GIVEN ENTRIES START
import Summits.ResolutionOfSingularities.ResolutionOfSingularities.Theorems.PurelyInseparableDim4LoopCRegion
import Summits.ResolutionOfSingularities.ResolutionOfSingularities.Theorems.PurelyInseparableDim4ScopeBaseChange
import HarnessLib

/-!
# The KILL-CERTIFICATE FORMAT for F4-C-glob ‖ K: a `decide`-able IN-SCOPE TRAP checker
# (cell `res-dim4-pi`, seat res-dim4-p-8 g2; for the B-REGION hunts of eng-w4 g2 j316739 / eng-w5 g2 at `(3,3)`)

[OURS · counted 0 · instrument] Nothing here is a statement about resolution of singularities; resolution in
dimension `≥ 4` / characteristic `p > 0` is NOT proved or refuted by anything in this file, and NO trap is
exhibited here — the file is the FORMAT a found region must be delivered in.

`TerminatesInScope p q` (F4-C, frame v4, GLOBAL game `Edge`) fails as soon as ONE field of characteristic
`p` carries a non-empty TRAP (`PIDim4.IsTrap`: every Hironaka-permissible coordinate centre answered inside
the set) all of whose states are IN COORDINATE SCOPE (`ScopeBaseChange.not_terminatesInScope_of_inScopeTrap`,
res-dim4-p-14 / p-3).  res-dim4-p-13's `StepKit.trapB` certifies `IsTrap` on presented tables and this seat's
`LoopC.scopeCertB` (`…LoopCRegion`) certifies `InCoordinateScope` by unit-monomial witnesses; this file merely
ZIPS them:

* `ScopeTrapRows K` — rows `(state, B's moves, in-scope witnesses)`; `rowsOf` forgets the witnesses;
* **`scopeTrapB q T`** `= trapB q (rowsOf T) ∧ every row passes scopeCertB`;
* **`not_terminatesInScope_of_scopeTrapB : scopeTrapB q T = true → T ≠ [] → ¬ TerminatesInScope p q`**
  (over any field of characteristic `p` with decidable equality, e.g. `ZMod p` data and `decide +kernel`),
  and the set-level facts `isTrap_rowsOf`, `inScope_of_mem_trapSet_rowsOf`.

So a kill candidate from the engines' greatest-fixed-point hunts (WORD #43 (b)(1); eng-w4 g2 «bregion-EC»)
becomes a tree refutation of `TerminatesInScope 3 3` by DATA ALONE: one `def T : ScopeTrapRows (ZMod 3)` and
one `theorem : scopeTrapB 3 T = true := by decide +kernel`.  (LOOP-C itself is NOT such a trap: its region is
closed only against the maximal-dimensional components, `LoopC.loopC_region`.)
bears_on: LADDER-RESOLUTION:D157-DOOR2 (res-dim4-pi · F4-C-glob(3,3) decision · kill-certificate format).
Supports stmt-ResolutionOfSingularities-16155 (helper).
-/

set_option linter.dupNamespace false -- mandated namespace of this single-conjunct summit

noncomputable section

open MvPolynomial Finset

namespace Summit.ResolutionOfSingularities.ResolutionOfSingularities.Theorems.PIDim4

namespace LoopC

open StepKit
open Literature.AlgebraicGeometry.Resolution

variable {K : Type} [Field K] [DecidableEq K]

/-- Rows of an in-scope trap table: presented state, B's recorded moves, in-scope witnesses. [folklore] -/
abbrev ScopeTrapRows (K : Type) : Type :=
  List (SData 4 K × List (Move K) × List ((Fin 4 → ℕ) × (Fin 4 → ℕ)))

/-- Forget the witnesses: the underlying trap table of res-dim4-p-13's `StepKit.trapB`. [folklore] -/
def rowsOf (T : ScopeTrapRows K) : TrapRows K := T.map fun r => (r.1, r.2.1)

/-- **The in-scope trap checker**: the underlying table is a trap (every permissible coordinate centre at
every row answered by a legal move inside the table) and every row's state passes `scopeCertB`. [folklore] -/
def scopeTrapB (q : ℕ) (T : ScopeTrapRows K) : Bool :=
  trapB q (rowsOf T) && T.all fun r => scopeCertB q r.1.L r.2.2

/-- The underlying table of a passing in-scope trap table is a trap. [folklore] -/
theorem isTrap_rowsOf {q : ℕ} {T : ScopeTrapRows K} (h : scopeTrapB q T = true) :
    IsTrap q (trapSet (rowsOf T)) := by
  simp only [scopeTrapB, Bool.and_eq_true] at h
  exact isTrap_of_trapB h.1

/-- Every state of a passing in-scope trap table is in coordinate scope. [folklore] -/
theorem inScope_of_mem_trapSet_rowsOf {q : ℕ} {T : ScopeTrapRows K} (h : scopeTrapB q T = true) :
    ∀ s ∈ trapSet (rowsOf T), InCoordinateScope q s.F := by
  simp only [scopeTrapB, Bool.and_eq_true, List.all_eq_true] at h
  rintro s ⟨sw, hsw, rfl⟩
  simp only [rowsOf, List.mem_map] at hsw
  obtain ⟨r, hr, rfl⟩ := hsw
  exact inCoordinateScope_toState_of_scopeCertB (h.2 r hr)

omit [DecidableEq K] in
/-- A non-empty table presents a non-empty set. [folklore] -/
theorem trapSet_rowsOf_nonempty {T : ScopeTrapRows K} (hne : T ≠ []) : (trapSet (rowsOf T)).Nonempty := by
  refine trapSet_nonempty ?_
  simpa [rowsOf] using hne

/-- **A passing non-empty in-scope trap table over ONE field of characteristic `p` refutes F4-C
`TerminatesInScope p q`** (GLOBAL game). [folklore] -/
theorem not_terminatesInScope_of_scopeTrapB (p q : ℕ) [CharP K p] {T : ScopeTrapRows K}
    (h : scopeTrapB q T = true) (hne : T ≠ []) : ¬ TerminatesInScope p q :=
  ScopeBaseChange.not_terminatesInScope_of_inScopeTrap (trapSet_rowsOf_nonempty hne) (isTrap_rowsOf h)
    (inScope_of_mem_trapSet_rowsOf h)

/-- And defeats every permissible coordinate rule over that field while staying in scope: for each such
rule there is an infinite branch of in-scope states. [folklore] -/
theorem exists_inScope_branch_of_scopeTrapB {q : ℕ} {T : ScopeTrapRows K} (h : scopeTrapB q T = true)
    (hne : T ≠ []) (R : CentreRule K) (hR : IsPermissibleRule q R) :
    ∃ c : ℕ → State K, ∀ k, InCoordinateScope q (c k).F ∧ StepRule q R (c k) (c (k + 1)) := by
  have hT := isTrap_rowsOf h
  have hsc := inScope_of_mem_trapSet_rowsOf h
  have key : ∀ s : trapSet (rowsOf T), ∃ s' : trapSet (rowsOf T),
      StepRule q R (s : State K) (s' : State K) := by
    rintro ⟨s, hs⟩
    obtain ⟨hord, hall⟩ := hT s hs
    have hperm : IsPermissibleCentre q (R s) s.F := hR s ⟨Finset.univ, ⟨Finset.univ_nonempty, hord⟩⟩
    obtain ⟨s', hs', hedge⟩ := hall (R s) hperm
    exact ⟨⟨s', hs'⟩, hperm, hedge⟩
  choose f hf using key
  obtain ⟨s₀, hs₀⟩ := trapSet_rowsOf_nonempty hne
  refine ⟨fun k => ((f^[k] ⟨s₀, hs₀⟩ : trapSet (rowsOf T)) : State K),
    fun k => ⟨hsc _ (f^[k] ⟨s₀, hs₀⟩).2, ?_⟩⟩
  show StepRule q R ((f^[k] ⟨s₀, hs₀⟩ : trapSet (rowsOf T)) : State K)
    ((f^[k + 1] ⟨s₀, hs₀⟩ : trapSet (rowsOf T)) : State K)
  rw [Function.iterate_succ_apply']
  exact hf _

end LoopC

end Summit.ResolutionOfSingularities.ResolutionOfSingularities.Theorems.PIDim4

end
GIVEN ENTRIES END
▶ _WORK TO BE COMPLETED_
Using the records above, repeat exactly the lines from the first one through the line with "[OURS · counted".

▶ _PROBLEM SOLUTION_
import Summits.ResolutionOfSingularities.ResolutionOfSingularities.Theorems.PurelyInseparableDim4LoopCRegion
import Summits.ResolutionOfSingularities.ResolutionOfSingularities.Theorems.PurelyInseparableDim4ScopeBaseChange
import HarnessLib

/-!
# The KILL-CERTIFICATE FORMAT for F4-C-glob ‖ K: a `decide`-able IN-SCOPE TRAP checker
# (cell `res-dim4-pi`, seat res-dim4-p-8 g2; for the B-REGION hunts of eng-w4 g2 j316739 / eng-w5 g2 at `(3,3)`)

[OURS · counted 0 · instrument] Nothing here is a statement about resolution of singularities; resolution in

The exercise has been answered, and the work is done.